地师三重天的气息刚刚攀至巅峰,尚未彻底稳固。
就在这突破与蜕变的临界点。
“呼——”
一阵阴风凭空而生。
它并非寻常的穿堂冷风,而是一种源自九幽黄泉的刺骨寒意,带着浓郁的死气与腐朽,瞬间席卷了整个义庄!
风声呜咽,不似风啸,更似无数冤魂在耳边低语、哀嚎。
啪!啪!啪!
院子里悬挂的一排长明灯,灯火在狂风中猛地一缩,而后齐齐熄灭,只留下一缕缕青烟在黑暗中扭曲、消散。
大堂之内,供奉在祖师爷神像前的三炷长香,火光剧烈摇曳,明灭不定,仿佛有一只无形的手要将这最后的香火掐断。
整个义庄的光线,在这一刹那被剥夺殆尽,陷入一片伸手不见五指的死寂与冰冷。
“桀桀桀……”
一阵笑声突兀地响起,回荡在义庄的上空。
那声音干枯、沙哑,每一个音节都带着令人牙酸的摩擦感,像是用生锈的指甲在玻璃上用力刮擦,直接刺入人的耳膜,搅动着神魂。
“好一个茅山天才!好一个‘天阴之体’!”
“真是踏破铁鞋无觅处,得来全不费工夫!”
话音未落。
一道身影出现在义庄的门口。
他身披一袭宽大的黑袍,将整个身形都笼罩在阴影之下,只露出一张干枯得如同风干腊肉的脸,双颊深陷,眼窝漆黑,皮肤紧紧地贴着骨头,与其说是人,不如说是一具刚刚从坟墓里爬出来的僵尸。
九叔瞳孔骤然收缩。
门口的镇宅符,是他亲手所画,注入了法力,别说孤魂野鬼,就算是道行深厚的妖邪也绝难轻易踏入!
然而,那道黑袍身影,却对门楣上熠熠生辉的符箓视若无睹。
他抬起脚,一步迈过了门槛。
嗤——
镇宅符上的朱砂符文,光芒瞬间黯淡下去,仿佛被一股更高层次的力量直接碾碎、抹除。
他踏入了院中。
咔嚓……咔嚓……
他脚下的青石板地面,以肉眼可见的速度凝结出了一层薄薄的黑霜。那黑霜之上,翻涌着肉眼可见的死气,所过之处,连空气中的水分都被冻结,生机断绝。
一股无法言喻的恐怖威压,如同泰山压顶,轰然降临!
“呃啊……”
院中的文才,以及被绑在柱子上的那名邪修军师,连惨叫都发不出来,双腿一软,当场瘫倒在地。

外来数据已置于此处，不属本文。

import Literature.MathematicalPhysics.QuantumFieldTheory.TomboulisYaffeLoopBounds
import Literature.MathematicalPhysics.QuantumFieldTheory.TorusWilsonLoopRepGramBounds
import HarnessLib

/-!
# Crux `IR` (stmt-QuantumFields-19354), line `tension-ratio` (flux skeleton), stub `TYObservable` — part 2:
# Tomboulis–Yaffe doubling and axis exchange for Polyakov-loop correlators in an OBSERVABLE representation

Pooled prover `ym-ir-line-pool-p3` (gen 3).  Helper module for item `stmt-QuantumFields-19354` (`--supports`; it closes
nothing).  The tree file `Literature/…/TomboulisYaffeLoopBounds.lean` proves the first links of the Tomboulis–Yaffe chain
(App. I (A1.3)–(A1.7)) for loops taken in the SAME representation `ρ` as the Wilson action.  The flux skeleton of line
`ym-ir7-tension-ratio` (`Cruxes/IR/Lines/ym_ir7_tension_ratio_flux.lean`, stub `TYObservable`) needs them for loops in an arbitrary
continuous PROBE representation `π : G →* M_M(ℂ)` under the Wilson measure of `ρ`; reflection positivity is a property of the
MEASURE, so the proofs are the tree's, with the observable unitarised through `CompactGroup.unitarize π` and the Gram
inequality of `TorusWilsonLoopRepGramBounds` (`gram_wilsonLoopRep_nonneg_even`, p592927) for the first doubling:

* `wilsonLoopRep_sq_le_double` — `⟨W^π_{h×w}⟩² ≤ ⟨W^π_{2h×w}⟩`, `0 ≤ ⟨W^π_{2h×w}⟩` (`h ≤ L/2`);
* `wilsonLoopRep_half_sq_le_polyakovCorrelator` — `⟨W^π_{(L/2)×w}⟩² ≤ Re ⟨tr π(Π₀(0)) conj tr π(Π₀(w eⱼ))⟩`;
* `polyakovCorrelatorRep_normSq_le_double` — `|⟨tr π(Πⱼ(0)) conj tr π(Πⱼ(s e₀))⟩|² ≤ M² Re ⟨… (2s e₀)⟩ ≥ 0` (`s ≤ L/2`);
* `polyakovCorrelatorRep_swap` — exchange of the axes `0 ↔ j`.

Torus `(ℤ/L)ᵈ`, `L` even, any real `β`, compact `G`, continuous `ρ`, `π`.  Everything is proved; no new definitions; nothing here
bears on the Yang–Mills mass gap.  [cite: TomboulisYaffe1985, App. I (A1.3)–(A1.7)]
-/

open MeasureTheory Finset Complex
open scoped ComplexOrder ComplexConjugate

noncomputable section

namespace Summit.QuantumFields.YangMills.Cruxes.IR.TensionRatio.FluxTY

open Literature.MathematicalPhysics.QuantumFieldTheory Literature.MathematicalPhysics.QuantumFieldTheory.TomboulisYaffe
open WilsonRP WilsonSiteRP Literature.RepresentationTheory.CompactGroups

variable {d L N M : ℕ} [NeZero d] [NeZero L] {G : Type*} [Group G] [TopologicalSpace G]
  [IsTopologicalGroup G] [CompactSpace G] [MeasurableSpace G] [BorelSpace G]
  (ρ : G →* Matrix (Fin N) (Fin N) ℂ) (π : G →* Matrix (Fin M) (Fin M) ℂ)

/-! ## Plumbing (copies of part 1's private helpers) -/

section Plumbing

omit [NeZero d] [NeZero L] [MeasurableSpace G] [BorelSpace G] in
/-- `‖tr ρ(g)‖ ≤ N` for a continuous `N`-dimensional representation of a compact group. [folklore] -/
private theorem norm_trace_le (hπ : Continuous π) (g : G) : ‖(π g).trace‖ ≤ M := by
  rw [← CompactGroup.trace_unitarize π hπ, Matrix.trace]
  refine (norm_sum_le _ _).trans ?_
  calc ∑ k, ‖Matrix.diag (CompactGroup.unitarize π hπ g) k‖ ≤ ∑ _k : Fin M, (1 : ℝ) :=
        Finset.sum_le_sum fun k _ => CompactGroup.norm_unitarize_apply_le_one π hπ g k k
    _ = M := by simp

omit [NeZero d] [NeZero L] in
/-- The value `n < L` of the residue `n`. [folklore] -/
private theorem val_natCast_of_lt {n : ℕ} (hn : n < L) : ((n : ℕ) : ZMod L).val = n := by
  rw [ZMod.val_natCast, Nat.mod_eq_of_lt hn]

omit [NeZero L] in
/-- Time coordinate of `x + s eⱼ` (`j ≠ 0`). [folklore] -/
private theorem apply_zero_add_single_of_ne' (x : Site d L) {j : Fin d} (hj : j ≠ 0) (s : ZMod L) :
    (x + Pi.single j s : Site d L) 0 = x 0 := by
  simp [Pi.single_eq_of_ne hj.symm]

omit [NeZero L] in
/-- `θ'(x + c e₀) = x - c e₀` for `x` in the time slice `0`. [folklore] -/
private theorem negReflect_add_single_zero (x : Site d L) (hx : x 0 = 0) (c : ZMod L) :
    (x + Pi.single 0 c : Site d L).negReflect = x + Pi.single 0 (-c) := by
  funext k
  by_cases hk : k = 0
  · subst hk; simp [hx]
  · simp [negReflect_apply_of_ne _ hk, hk]

end Plumbing

/-! ## Doubling for the Polyakov-loop two-point function (TY App. I §B) -/

section PolyakovDoubling

/-- **Doubling the separation of two Polyakov loops** (Tomboulis–Yaffe 1985 App. I §B: "exactly
the same procedure of successively applying various reflections that was used for Wilson loops may
be applied to the two point function (A1.5) to show that `(G_J)^{1/J}` is monotonically increasing in
`J` (for `1 ≤ J ≤ L/2`)"; here the reflection in the lattice hyperplane containing one of the two
loops). Torus form, any real `β`, `L` even: for the Polyakov loops `Πⱼ(x) = lineHolonomy U j L x`
winding in a spatial direction `j ≠ 0`, at the origin and at time `s ≤ L/2`,
`0 ≤ Re ⟨tr ρ(Πⱼ(0)) conj tr ρ(Πⱼ(2s e₀))⟩` and
`|⟨tr ρ(Πⱼ(0)) conj tr ρ(Πⱼ(s e₀))⟩|² ≤ N² · Re ⟨tr ρ(Πⱼ(0)) conj tr ρ(Πⱼ(2s e₀))⟩`
(with normalised traces, `G_s² ≤ G_0 G_{2s} ≤ G_{2s}`). [cite: TomboulisYaffe1985, App. I §B (A1.5)] -/
theorem polyakovCorrelatorRep_normSq_le_double (hL : Even L) (hρ : Continuous ρ) (hπ : Continuous π) (β : ℝ)
    {j : Fin d} (hj : j ≠ 0) (s : ℕ) (hs : s ≤ L / 2) :
    0 ≤ (wilsonExpectation ρ β fun U : GaugeConfig d L G =>
        (π (lineHolonomy U j L 0)).trace *
          conj ((π (lineHolonomy U j L ((0 : Site d L) + Pi.single 0 (((2 * s : ℕ)) : ZMod L)))).trace)).re ∧
    ‖wilsonExpectation ρ β fun U : GaugeConfig d L G =>
        (π (lineHolonomy U j L 0)).trace *
          conj ((π (lineHolonomy U j L ((0 : Site d L) + Pi.single 0 ((s : ℕ) : ZMod L)))).trace)‖ ^ 2 ≤
      (M : ℝ) ^ 2 * (wilsonExpectation ρ β fun U : GaugeConfig d L G =>
        (π (lineHolonomy U j L 0)).trace *
          conj ((π (lineHolonomy U j L ((0 : Site d L) + Pi.single 0 (((2 * s : ℕ)) : ZMod L)))).trace)).re := by
  haveI : Fact (1 < L) := ⟨by obtain ⟨r, hr⟩ := hL; have := NeZero.ne L; omega⟩
  haveI := isProbabilityMeasure_wilsonMeasure (d := d) (L := L) ρ hρ β
  have hsL : s < L := by obtain ⟨r, hr⟩ := hL; have := NeZero.ne L; omega
  set xs : Site d L := (0 : Site d L) + Pi.single 0 ((s : ℕ) : ZMod L) with hxs
  set x2s : Site d L := (0 : Site d L) + Pi.single 0 (((2 * s : ℕ)) : ZMod L) with hx2s
  have hx00 : (0 : Site d L).negReflect = 0 := negReflect_of_two_mul (by simp)
  have hxsθ : xs.negReflect = (0 : Site d L) + Pi.single 0 (-((s : ℕ) : ZMod L)) :=
    negReflect_add_single_zero 0 rfl _
  -- the two one-member families
  set F₁ : Unit → GaugeConfig d L G → ℂ := fun _ U => conj ((π (lineHolonomy U j L 0)).trace) with hF₁
  set F₂ : Unit → GaugeConfig d L G → ℂ := fun _ U => conj ((π (lineHolonomy U j L xs)).trace) with hF₂
  have hE : ∀ e : Edge d L, IsSitePosEdge e ∨ IsSharedEdge e →
      e ∈ ((sitePosEdges ∪ sharedEdges : Finset (Edge d L)) : Set (Edge d L)) := fun e he => by
    rw [Finset.coe_union, Set.mem_union, Finset.mem_coe, Finset.mem_coe, mem_sitePosEdges,
      mem_sharedEdges]
    exact he
  have dep_space : ∀ (x : Site d L), (x 0).val ≤ L / 2 →
      DependsOn (fun U : GaugeConfig d L G => lineHolonomy U j L x)
      ((sitePosEdges ∪ sharedEdges : Finset (Edge d L)) : Set (Edge d L)) := by
    intro x hx U V hUV
    refine WilsonLoopRP.lineHolonomy_congr j L x fun s' _ => hUV _ (hE _ ?_)
    unfold IsSitePosEdge IsSharedEdge
    simp only [hj, ↓reduceIte, ne_eq, not_false_eq_true, true_and]
    rw [apply_zero_add_single_of_ne' _ hj]
    omega
  have hobs : ∀ (x : Site d L), (x 0).val ≤ L / 2 →
      IsHalfObs (fun U : GaugeConfig d L G => conj ((π (lineHolonomy U j L x)).trace)) := by
    intro x hx
    refine ⟨Complex.continuous_conj.measurable.comp
      (WilsonLoopRP.entryMeasurable_lineHolonomy hπ j L x).measurable_trace, ⟨M, fun U => ?_⟩,
      fun U V hUV => ?_⟩
    · rw [Complex.norm_conj]; exact norm_trace_le π hπ _
    · simp only [dep_space x hx hUV]
  have h1 : ∀ k, IsHalfObs (F₁ k) := fun _ => hobs (0 : Site d L) (by simp)
  have h2 : ∀ k, IsHalfObs (F₂ k) := fun _ => hobs xs (by
    rw [hxs]; simp only [Pi.add_apply, Pi.zero_apply, Pi.single_eq_same, zero_add]
    rw [val_natCast_of_lt hsL]; exact hs)
  -- the three Gram entries
  have h12 : siteRPForm ρ β F₁ F₂ = wilsonExpectation ρ β (fun U : GaugeConfig d L G =>
      (π (lineHolonomy U j L 0)).trace * conj ((π (lineHolonomy U j L xs)).trace)) := by
    unfold siteRPForm wilsonExpectation
    rw [Fintype.sum_unique]
    refine integral_congr_ae (ae_of_all _ fun U => ?_)
    simp only [hF₁, hF₂, Complex.conj_conj, WilsonLoopRP.lineHolonomy_negReflect_of_ne U hj, hx00]
  have h11 : (siteRPForm ρ β F₁ F₁).re ≤ (M : ℝ) ^ 2 := by
    unfold siteRPForm
    rw [Fintype.sum_unique]
    have hb : ∀ U : GaugeConfig d L G, ‖conj (F₁ () U.negReflect) * F₁ () U‖ ≤ (M : ℝ) ^ 2 := fun U => by
      rw [norm_mul, Complex.norm_conj, hF₁, Complex.norm_conj, Complex.norm_conj, sq]
      exact mul_le_mul (norm_trace_le π hπ _) (norm_trace_le π hπ _) (norm_nonneg _) (Nat.cast_nonneg _)
    refine (Complex.re_le_norm _).trans ((norm_integral_le_of_norm_le_const (ae_of_all _ hb)).trans ?_)
    rw [probReal_univ, mul_one]
  have h22 : siteRPForm ρ β F₂ F₂ = wilsonExpectation ρ β (fun U : GaugeConfig d L G =>
      (π (lineHolonomy U j L 0)).trace * conj ((π (lineHolonomy U j L x2s)).trace)) := by
    unfold siteRPForm
    rw [Fintype.sum_unique, ← wilsonExpectation_comp_torusConfigShift ρ β xs]
    unfold wilsonExpectation
    have hA : (0 : Site d L) + Pi.single 0 (-((s : ℕ) : ZMod L)) = 0 - xs := by
      rw [hxs]; simp [Pi.single_neg]
    have hB : x2s - xs = xs := by
      rw [hx2s, hxs, zero_add, zero_add, ← Pi.single_sub]
      congr 1
      push_cast
      ring
    refine integral_congr_ae (ae_of_all _ fun U => ?_)
    simp only [hF₂, Complex.conj_conj, WilsonLoopRP.lineHolonomy_negReflect_of_ne U hj, hxsθ,
      Function.comp_apply, WilsonLoopRP.lineHolonomy_torusConfigShift, hA, hB]
  have hpos := siteRPForm_self_nonneg ρ hL hρ β h2
  have hCS := normSq_siteRPForm_le ρ hL hρ β h1 h2
  rw [h12] at hCS
  rw [h22] at hCS hpos
  refine ⟨(Complex.nonneg_iff.1 hpos).1, hCS.trans ?_⟩
  exact mul_le_mul_of_nonneg_right h11 (Complex.nonneg_iff.1 hpos).1

end PolyakovDoubling

/-! ## Swapping the axes -/

section Swap

omit [NeZero d] [NeZero L] [TopologicalSpace G] [IsTopologicalGroup G] [CompactSpace G]
  [BorelSpace G] in
/-- Straight lines of the axis-permuted configuration. [folklore] -/
private theorem lineHolonomy_configPerm (τ : Equiv.Perm (Fin d)) (U : GaugeConfig d L G) (k : Fin d) :
    ∀ (n : ℕ) (y : Site d L),
      lineHolonomy (configPerm τ U) k n y = lineHolonomy U (τ.symm k) n (sitePerm τ.symm y)
  | 0, y => by simp [lineHolonomy]
  | n + 1, y => by
    rw [lineHolonomy, lineHolonomy, lineHolonomy_configPerm τ U k n, configPerm_apply, sitePerm_shift]

/-- **Polyakov-loop correlators under the exchange of two axes** (coordinate-permutation symmetry
of the torus Wilson state, `wilsonExpectation_comp_configPerm`): the correlator of two Polyakov
loops in the time direction `0` separated by `w` steps in a spatial direction `j` equals the
correlator of two Polyakov loops in direction `j` separated by `w` steps in time. This lets both
halves of the Tomboulis–Yaffe chain (App. I §A–§B use reflections in time-like hyperplanes, §C in
space-like ones) be carried out with the tree's time reflection. [cite: TomboulisYaffe1985, App. I §B–§C] -/
theorem polyakovCorrelatorRep_swap (hρ : Continuous ρ) (β : ℝ) (j : Fin d) (w : ℕ) :
    wilsonExpectation ρ β (fun U : GaugeConfig d L G =>
        (π (lineHolonomy U 0 L 0)).trace *
          conj ((π (lineHolonomy U 0 L ((0 : Site d L) + Pi.single j (w : ZMod L)))).trace)) =
      wilsonExpectation ρ β (fun U : GaugeConfig d L G =>
        (π (lineHolonomy U j L 0)).trace *
          conj ((π (lineHolonomy U j L ((0 : Site d L) + Pi.single 0 (w : ZMod L)))).trace)) := by
  have h0 : sitePerm (Equiv.swap (0 : Fin d) j) (0 : Site d L) = 0 := by
    funext k; simp [sitePerm_apply]
  conv_rhs => rw [← wilsonExpectation_comp_configPerm ρ hρ β (Equiv.swap 0 j)]
  congr 1
  funext U
  simp only [Function.comp_apply, lineHolonomy_configPerm, Equiv.symm_swap, Equiv.swap_apply_right,
    sitePerm_add, sitePerm_single, Equiv.swap_apply_left, h0]

end Swap

end Summit.QuantumFields.YangMills.Cruxes.IR.TensionRatio.FluxTY

end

他们的身体不受控制地剧烈颤抖,脸色涨成了猪肝色,喉咙里发出嗬嗬的声响,仿佛被一只无形的大手扼住了咽喉,连最基本的呼吸都成了一种奢望。
这股威压,甚至穿透了墙壁,直接作用于后院的秋生身上,让他眼前一黑,险些栽倒。
九叔站在原地,身体绷得如同一张拉满的弓。
他的道袍无风自动,体内的法力疯狂运转,拼尽全力抵抗着那股几乎要将他骨头都压碎的恐怖气场。
“地师……巅峰!”
四个字,几乎是从九叔的牙缝里一个一个挤出来的。
他的额角,瞬间渗出了黄豆大的冷汗,顺着脸颊滑落。
他紧握在手中的桃木剑,此刻正发出“嗡嗡”的悲鸣,剑身剧烈地颤抖。
这不是九叔在害怕。
这是法器有灵,在面对绝对无法抗衡的邪恶力量时,所发出的本能示警与压制下的哀鸣!